> What you are asked to do:
A single figure is the whole answer: the number of lines in the records that contain "certificate".

── Listed entries

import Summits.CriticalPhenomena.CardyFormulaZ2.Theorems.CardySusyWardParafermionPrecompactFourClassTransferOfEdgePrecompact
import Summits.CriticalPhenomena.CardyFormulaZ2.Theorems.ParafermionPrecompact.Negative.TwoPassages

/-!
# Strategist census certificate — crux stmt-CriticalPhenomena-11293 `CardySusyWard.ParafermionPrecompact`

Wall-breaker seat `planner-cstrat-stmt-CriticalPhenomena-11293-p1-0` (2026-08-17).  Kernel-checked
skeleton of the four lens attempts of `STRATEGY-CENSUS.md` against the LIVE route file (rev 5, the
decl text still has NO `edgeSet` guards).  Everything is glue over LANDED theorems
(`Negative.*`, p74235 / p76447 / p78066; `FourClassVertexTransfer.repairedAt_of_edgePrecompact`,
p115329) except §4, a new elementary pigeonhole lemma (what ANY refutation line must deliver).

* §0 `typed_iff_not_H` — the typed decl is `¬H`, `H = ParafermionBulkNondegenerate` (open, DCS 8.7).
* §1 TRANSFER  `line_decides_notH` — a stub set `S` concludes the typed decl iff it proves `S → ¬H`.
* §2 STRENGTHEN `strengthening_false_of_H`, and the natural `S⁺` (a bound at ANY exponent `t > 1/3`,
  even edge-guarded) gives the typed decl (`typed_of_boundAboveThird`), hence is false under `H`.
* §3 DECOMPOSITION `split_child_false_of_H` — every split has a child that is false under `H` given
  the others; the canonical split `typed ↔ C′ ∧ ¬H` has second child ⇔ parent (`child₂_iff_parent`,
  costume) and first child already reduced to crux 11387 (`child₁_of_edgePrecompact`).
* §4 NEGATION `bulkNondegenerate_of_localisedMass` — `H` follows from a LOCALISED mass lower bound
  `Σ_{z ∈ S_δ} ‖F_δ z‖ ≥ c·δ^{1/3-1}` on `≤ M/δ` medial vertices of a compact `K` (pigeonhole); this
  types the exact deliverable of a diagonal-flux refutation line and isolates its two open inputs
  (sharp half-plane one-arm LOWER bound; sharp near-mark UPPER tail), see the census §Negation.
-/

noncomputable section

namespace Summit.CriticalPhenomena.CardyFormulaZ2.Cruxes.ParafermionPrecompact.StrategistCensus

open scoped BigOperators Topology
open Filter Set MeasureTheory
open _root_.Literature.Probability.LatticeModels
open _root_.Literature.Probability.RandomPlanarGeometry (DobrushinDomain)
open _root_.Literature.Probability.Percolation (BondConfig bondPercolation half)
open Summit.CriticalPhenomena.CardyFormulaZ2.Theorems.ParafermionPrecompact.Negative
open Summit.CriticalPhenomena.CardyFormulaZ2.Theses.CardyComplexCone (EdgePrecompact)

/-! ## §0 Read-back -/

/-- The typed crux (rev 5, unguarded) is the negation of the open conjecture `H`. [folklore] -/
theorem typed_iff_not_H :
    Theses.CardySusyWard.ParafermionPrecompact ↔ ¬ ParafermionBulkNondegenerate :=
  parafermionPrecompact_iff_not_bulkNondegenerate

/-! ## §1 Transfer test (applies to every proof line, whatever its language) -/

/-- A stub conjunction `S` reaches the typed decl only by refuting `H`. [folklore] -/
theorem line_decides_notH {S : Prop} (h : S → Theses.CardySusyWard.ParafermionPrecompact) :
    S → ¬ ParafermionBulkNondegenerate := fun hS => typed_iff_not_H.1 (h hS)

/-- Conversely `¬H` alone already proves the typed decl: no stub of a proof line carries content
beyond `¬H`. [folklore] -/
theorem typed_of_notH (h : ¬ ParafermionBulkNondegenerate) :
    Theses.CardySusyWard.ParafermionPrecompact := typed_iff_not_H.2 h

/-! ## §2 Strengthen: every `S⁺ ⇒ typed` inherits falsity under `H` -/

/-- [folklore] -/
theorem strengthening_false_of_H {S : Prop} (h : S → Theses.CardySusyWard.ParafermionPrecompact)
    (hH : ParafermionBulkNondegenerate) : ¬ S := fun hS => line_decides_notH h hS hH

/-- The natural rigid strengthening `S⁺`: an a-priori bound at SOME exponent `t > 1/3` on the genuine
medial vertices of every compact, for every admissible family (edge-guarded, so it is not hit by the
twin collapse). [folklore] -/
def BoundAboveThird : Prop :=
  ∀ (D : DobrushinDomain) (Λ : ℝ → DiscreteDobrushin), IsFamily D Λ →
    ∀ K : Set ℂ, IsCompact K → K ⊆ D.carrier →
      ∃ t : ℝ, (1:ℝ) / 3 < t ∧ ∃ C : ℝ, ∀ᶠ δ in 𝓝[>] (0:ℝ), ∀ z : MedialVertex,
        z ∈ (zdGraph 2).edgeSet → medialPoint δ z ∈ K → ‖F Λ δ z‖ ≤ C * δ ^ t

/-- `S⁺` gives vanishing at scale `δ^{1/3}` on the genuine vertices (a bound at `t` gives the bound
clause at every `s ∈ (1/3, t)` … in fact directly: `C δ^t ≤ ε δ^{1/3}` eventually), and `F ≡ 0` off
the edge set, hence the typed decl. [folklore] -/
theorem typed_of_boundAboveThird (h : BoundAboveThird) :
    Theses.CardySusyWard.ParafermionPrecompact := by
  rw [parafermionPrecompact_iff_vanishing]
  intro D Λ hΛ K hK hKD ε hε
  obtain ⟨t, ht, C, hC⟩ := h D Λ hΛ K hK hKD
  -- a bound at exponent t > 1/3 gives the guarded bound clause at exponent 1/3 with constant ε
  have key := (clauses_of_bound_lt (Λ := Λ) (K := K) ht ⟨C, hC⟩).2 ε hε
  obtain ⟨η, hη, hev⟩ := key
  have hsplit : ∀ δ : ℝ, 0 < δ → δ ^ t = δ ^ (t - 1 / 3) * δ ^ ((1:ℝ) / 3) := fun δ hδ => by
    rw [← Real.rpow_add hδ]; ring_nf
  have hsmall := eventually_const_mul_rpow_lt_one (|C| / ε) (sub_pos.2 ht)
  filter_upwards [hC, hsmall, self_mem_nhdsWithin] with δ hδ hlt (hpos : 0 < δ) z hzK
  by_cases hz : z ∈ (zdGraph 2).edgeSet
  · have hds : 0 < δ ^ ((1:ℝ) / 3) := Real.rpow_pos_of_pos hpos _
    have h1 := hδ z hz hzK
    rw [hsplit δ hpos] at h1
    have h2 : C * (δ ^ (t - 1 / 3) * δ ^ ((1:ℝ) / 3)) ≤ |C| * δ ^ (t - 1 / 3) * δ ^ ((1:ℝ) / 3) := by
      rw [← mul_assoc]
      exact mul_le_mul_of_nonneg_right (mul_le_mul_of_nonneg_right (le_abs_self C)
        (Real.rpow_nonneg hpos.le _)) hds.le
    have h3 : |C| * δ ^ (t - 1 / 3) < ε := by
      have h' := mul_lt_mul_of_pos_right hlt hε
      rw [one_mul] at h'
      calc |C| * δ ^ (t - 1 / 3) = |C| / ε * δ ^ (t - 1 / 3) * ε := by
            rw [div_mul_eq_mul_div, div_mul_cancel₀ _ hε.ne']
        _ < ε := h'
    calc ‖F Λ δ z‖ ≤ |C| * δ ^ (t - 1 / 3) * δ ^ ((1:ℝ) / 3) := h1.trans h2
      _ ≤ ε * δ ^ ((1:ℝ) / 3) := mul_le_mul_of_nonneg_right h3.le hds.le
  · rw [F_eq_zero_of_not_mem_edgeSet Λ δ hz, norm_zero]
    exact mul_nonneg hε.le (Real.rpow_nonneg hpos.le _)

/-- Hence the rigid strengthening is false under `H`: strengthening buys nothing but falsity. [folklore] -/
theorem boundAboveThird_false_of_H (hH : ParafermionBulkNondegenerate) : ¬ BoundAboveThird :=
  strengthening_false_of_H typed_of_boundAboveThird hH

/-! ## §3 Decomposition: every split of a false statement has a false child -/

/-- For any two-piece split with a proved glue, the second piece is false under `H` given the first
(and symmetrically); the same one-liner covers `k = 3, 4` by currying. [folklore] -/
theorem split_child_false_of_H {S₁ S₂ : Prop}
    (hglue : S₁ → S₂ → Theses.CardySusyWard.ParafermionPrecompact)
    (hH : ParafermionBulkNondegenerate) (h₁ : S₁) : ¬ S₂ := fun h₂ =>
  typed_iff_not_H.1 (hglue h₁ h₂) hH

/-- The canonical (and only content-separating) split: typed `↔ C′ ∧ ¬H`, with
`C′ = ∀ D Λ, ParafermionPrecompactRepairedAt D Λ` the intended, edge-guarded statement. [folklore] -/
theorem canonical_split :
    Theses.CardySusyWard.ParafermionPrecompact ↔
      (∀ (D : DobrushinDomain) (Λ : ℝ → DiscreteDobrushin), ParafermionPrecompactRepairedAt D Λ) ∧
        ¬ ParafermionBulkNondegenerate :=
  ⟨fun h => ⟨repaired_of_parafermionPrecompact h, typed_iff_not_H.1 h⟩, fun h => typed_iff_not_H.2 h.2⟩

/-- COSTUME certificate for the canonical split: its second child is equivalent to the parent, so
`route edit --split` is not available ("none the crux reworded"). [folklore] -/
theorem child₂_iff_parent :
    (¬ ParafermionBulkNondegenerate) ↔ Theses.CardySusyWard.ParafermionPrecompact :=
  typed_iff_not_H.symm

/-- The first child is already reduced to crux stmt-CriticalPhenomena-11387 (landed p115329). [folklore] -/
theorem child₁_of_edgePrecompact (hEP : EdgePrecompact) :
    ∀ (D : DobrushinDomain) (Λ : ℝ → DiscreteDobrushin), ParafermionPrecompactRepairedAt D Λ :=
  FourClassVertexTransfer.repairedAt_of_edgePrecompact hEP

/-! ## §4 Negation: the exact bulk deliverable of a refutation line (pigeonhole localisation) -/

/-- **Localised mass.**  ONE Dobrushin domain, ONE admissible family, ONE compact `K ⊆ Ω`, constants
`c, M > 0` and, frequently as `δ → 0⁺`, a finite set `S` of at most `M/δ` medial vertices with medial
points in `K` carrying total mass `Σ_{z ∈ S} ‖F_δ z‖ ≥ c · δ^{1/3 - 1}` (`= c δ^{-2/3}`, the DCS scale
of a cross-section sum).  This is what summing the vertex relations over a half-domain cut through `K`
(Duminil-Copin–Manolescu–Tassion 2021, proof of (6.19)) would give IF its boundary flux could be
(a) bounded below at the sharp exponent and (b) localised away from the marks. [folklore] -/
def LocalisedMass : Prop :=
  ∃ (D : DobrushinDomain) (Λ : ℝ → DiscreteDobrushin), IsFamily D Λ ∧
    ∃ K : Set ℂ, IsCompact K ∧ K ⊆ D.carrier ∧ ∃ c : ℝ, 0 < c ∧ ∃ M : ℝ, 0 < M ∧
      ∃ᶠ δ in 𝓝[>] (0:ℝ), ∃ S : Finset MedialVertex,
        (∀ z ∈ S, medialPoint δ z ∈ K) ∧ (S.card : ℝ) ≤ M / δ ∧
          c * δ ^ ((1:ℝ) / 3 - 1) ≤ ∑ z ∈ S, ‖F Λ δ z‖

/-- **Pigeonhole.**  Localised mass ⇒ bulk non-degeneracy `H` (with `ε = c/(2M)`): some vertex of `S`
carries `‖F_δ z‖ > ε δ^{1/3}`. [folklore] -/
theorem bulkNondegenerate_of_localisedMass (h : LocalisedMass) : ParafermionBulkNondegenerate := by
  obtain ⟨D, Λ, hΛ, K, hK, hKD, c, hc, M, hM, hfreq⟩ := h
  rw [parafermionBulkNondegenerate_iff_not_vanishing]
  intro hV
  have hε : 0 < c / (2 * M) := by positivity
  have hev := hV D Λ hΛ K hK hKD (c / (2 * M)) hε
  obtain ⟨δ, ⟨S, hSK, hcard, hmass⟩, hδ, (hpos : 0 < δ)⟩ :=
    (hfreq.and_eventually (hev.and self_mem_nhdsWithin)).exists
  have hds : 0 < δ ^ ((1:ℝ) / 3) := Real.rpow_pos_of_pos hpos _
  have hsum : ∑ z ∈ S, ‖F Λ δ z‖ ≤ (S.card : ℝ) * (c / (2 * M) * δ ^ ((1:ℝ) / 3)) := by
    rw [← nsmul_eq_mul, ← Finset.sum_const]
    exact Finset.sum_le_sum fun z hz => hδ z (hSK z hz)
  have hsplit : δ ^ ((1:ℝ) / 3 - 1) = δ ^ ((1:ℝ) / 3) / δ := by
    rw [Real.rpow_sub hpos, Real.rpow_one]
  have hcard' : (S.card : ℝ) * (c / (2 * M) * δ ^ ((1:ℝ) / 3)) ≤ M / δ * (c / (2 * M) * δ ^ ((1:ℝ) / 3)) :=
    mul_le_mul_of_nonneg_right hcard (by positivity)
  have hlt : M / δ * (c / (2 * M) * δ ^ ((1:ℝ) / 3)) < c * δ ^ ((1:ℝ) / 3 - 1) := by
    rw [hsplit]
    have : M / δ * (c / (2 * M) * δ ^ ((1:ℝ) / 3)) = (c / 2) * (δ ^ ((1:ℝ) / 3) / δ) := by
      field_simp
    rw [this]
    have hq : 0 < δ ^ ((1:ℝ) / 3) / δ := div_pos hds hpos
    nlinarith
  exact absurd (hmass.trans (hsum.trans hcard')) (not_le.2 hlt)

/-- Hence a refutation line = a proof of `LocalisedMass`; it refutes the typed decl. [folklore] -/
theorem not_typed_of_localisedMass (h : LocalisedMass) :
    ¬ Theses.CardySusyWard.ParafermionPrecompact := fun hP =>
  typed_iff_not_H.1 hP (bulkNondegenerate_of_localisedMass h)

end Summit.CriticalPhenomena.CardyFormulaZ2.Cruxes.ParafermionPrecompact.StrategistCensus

────
── Listed entries

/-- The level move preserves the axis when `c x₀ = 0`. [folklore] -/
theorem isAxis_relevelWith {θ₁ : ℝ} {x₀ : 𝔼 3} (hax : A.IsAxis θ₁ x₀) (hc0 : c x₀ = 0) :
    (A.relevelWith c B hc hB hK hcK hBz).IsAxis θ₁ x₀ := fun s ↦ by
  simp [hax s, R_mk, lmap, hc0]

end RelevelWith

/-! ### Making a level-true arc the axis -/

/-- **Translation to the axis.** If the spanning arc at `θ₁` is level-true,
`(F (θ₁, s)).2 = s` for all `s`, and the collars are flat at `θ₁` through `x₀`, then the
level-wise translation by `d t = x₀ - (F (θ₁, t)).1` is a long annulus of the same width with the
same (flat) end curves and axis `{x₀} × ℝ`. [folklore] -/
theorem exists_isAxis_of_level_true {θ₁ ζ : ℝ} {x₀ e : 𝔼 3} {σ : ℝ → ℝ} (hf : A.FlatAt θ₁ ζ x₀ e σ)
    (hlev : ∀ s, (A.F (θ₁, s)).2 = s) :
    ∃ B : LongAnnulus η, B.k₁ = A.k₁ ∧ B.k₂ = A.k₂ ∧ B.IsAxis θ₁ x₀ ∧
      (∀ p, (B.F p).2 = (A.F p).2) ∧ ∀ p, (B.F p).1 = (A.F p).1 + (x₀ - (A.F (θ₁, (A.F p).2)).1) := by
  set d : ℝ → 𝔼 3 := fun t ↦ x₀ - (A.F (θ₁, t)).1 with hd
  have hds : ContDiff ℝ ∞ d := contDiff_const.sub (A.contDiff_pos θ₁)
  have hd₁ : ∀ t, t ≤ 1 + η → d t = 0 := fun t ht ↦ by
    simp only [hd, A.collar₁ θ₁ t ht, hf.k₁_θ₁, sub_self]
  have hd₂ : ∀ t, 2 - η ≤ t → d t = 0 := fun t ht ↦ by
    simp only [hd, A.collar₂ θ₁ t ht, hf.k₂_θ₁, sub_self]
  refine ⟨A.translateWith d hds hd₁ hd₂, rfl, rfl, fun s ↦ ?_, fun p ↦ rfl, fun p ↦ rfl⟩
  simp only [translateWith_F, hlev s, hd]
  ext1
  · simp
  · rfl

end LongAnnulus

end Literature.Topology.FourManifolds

────

> Task response:
2